I'm trying to split a sentence into words using Stanford coreNLP .
I'm having problem with words that contains apostrophe.
For example, the sentence:
I'm 24 years old.
Splits like this:
[I] ['m] [24] [years] [old]
Is it possible to split it like this using Stanford coreNLP?:
[I'm] [24] [years] [old]
I've tried using tokenize.whitespace, but it doesn't split on other punctuation marks like: '?' and ','
Currently, no. The subsequent Stanford CoreNLP processing tools all use Penn Treebank tokenization, which splits contractions into two tokens (regarding "I'm" as a reduced form of "I am" by making it the two "words" [I] ['m]). It sounds like you want a different type of tokenization.
While there are some tokenization options, there isn't one to change this, and subsequent tools (like the POS tagger or parser) would work badly without contractions being split. You could add such an option to the tokenizer, changing (deleting) the treatment of REDAUX and SREDAUX trailing contexts.

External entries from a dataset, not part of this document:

import Summits.BirchSwinnertonDyer.BirchSwinnertonDyer.Theorems.SchneiderFreeAdditiveX3PoitouTateSelmerDualityHolds
import Summits.BirchSwinnertonDyer.BirchSwinnertonDyer.Theorems.SchneiderFreeAdditiveX3PoitouTateShaDualityHolds
import HarnessLib

/-!
# Stub `stub_pubPoitouTate` of line `threeframes` (crux `TwinSplitIMCAtThreeMult`, stmt-BirchSwinnertonDyer-20694)

Cell `bsd-wall`, stub worker bench-stmt-BirchSwinnertonDyer-20694-pubPoitouTate g0. The stub asks for the two Poitou–Tate
facts at every number field `K`: (PT1) the Greenberg–Wiles / Selmer-structure duality and (PT2) the `Ш`/Tate-dual exactness.
BOTH are THEOREMS of the tree, landed by bsd-schneider cell door-c4:
- `poitouTate_selmerStructure_duality_holds` (Milne *ADT* I Thm. 4.10 (b) + Cor. 2.3 + Thm. 2.6 + Howard Thm. 2.1.11)
- `poitouTate_sha_tateDual_holds` (Milne *ADT* I Thm. 4.10 (a))

The stub is therefore a trivial conjunction of the two existing theorems. BSD is not proved by this.

References: [MilneADT2006] I Thm. 4.10, Cor. 2.3, Thm. 2.6; [Howard2004HeegnerKolyvagin] Thm. 2.1.11; [Wiles1995] Prop. 1.6.
-/

set_option autoImplicit false

-- D-0017 layout: summit = sub-problem, so `Summit.BirchSwinnertonDyer.BirchSwinnertonDyer.…` is the mandated namespace of Theorems files.
set_option linter.dupNamespace false

namespace Summit.BirchSwinnertonDyer.BirchSwinnertonDyer.Theorems.UniversalToricDescentTwinPoitouTate

open Literature.NumberTheory.GaloisCohomology
open Summit.BirchSwinnertonDyer.BirchSwinnertonDyer.Theorems.SchneiderFreeAdditiveX3.PoitouTateReduction

/-- **`stub_pubPoitouTate` from tree theorems**: the two Poitou–Tate facts for every number field `K` — (PT1) the
Greenberg–Wiles / Selmer-structure duality `poitouTate_selmerStructure_duality` and (PT2) the `Ш`/Tate-dual exactness
`poitouTate_sha_tateDual` — are THEOREMS of the tree (`poitouTate_selmerStructure_duality_holds`, `poitouTate_sha_tateDual_holds`).
[cite: MilneADT2006, I Thm. 4.10] [cite: Wiles1995, Prop. 1.6] -/
theorem stub_pubPoitouTate :
    (∀ (K : Type) [Field K] [NumberField K],
      Literature.NumberTheory.GaloisCohomology.poitouTate_selmerStructure_duality K) ∧
    (∀ (K : Type) [Field K] [NumberField K],
      Literature.NumberTheory.GaloisCohomology.poitouTate_sha_tateDual K) :=
  ⟨fun K _ _ ↦ poitouTate_selmerStructure_duality_holds K,
   fun K _ _ ↦ poitouTate_sha_tateDual_holds K⟩

end Summit.BirchSwinnertonDyer.BirchSwinnertonDyer.Theorems.UniversalToricDescentTwinPoitouTate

You can also join contractions via post processing as @dhg suggests, but you'd want to do it a little more carefully in the "if" so it didn't join on quotes.
How about if you just re-concatenate tokens that are split by an apostrophe?
Here's an implementation in Java:
public static List<String> tokenize(String s) {
PTBTokenizer<CoreLabel> ptbt = new PTBTokenizer<CoreLabel>(
new StringReader(s), new CoreLabelTokenFactory(), "");
List<String> sentence = new ArrayList<String>();
StringBuilder sb = new StringBuilder();
for (CoreLabel label; ptbt.hasNext();) {
label = ptbt.next();
String word = label.word();
if (word.startsWith("'")) {
sb.append(word);
} else {
if (sb.length() > 0)
sentence.add(sb.toString());
sb = new StringBuilder();
sb.append(word);
}
}
if (sb.length() > 0)
sentence.add(sb.toString());
return sentence;
}
public static void main(String[] args) {
System.out.println(tokenize("I'm 24 years old.")); // [I'm, 24, years, old, .]
}
There are possessives and contractions. Your example is a contraction. Just looking for an apostrophe won't find you the difference between the two. "This is Pete's answer. I'm sure you knew that." In these two sentences we have one of each case.
With the part of speech tags we can tell the difference. With the tree surgeon syntax you can assemble those, change them and so forth. The syntax is listed here: http://nlp.stanford.edu/nlp/javadoc/javanlp/edu/stanford/nlp/trees/tregex/tsurgeon/package-summary.html. I've found tree surgeon to be really useful in pulling apart NP groups as I like to break them up over conjunctions.
Alternatively, does 'm stem to "am"? You might want to look for those and look for it's stem tag and simply revert it to that value. Stemming is extremely useful in many other aspects of machine learning and analysis.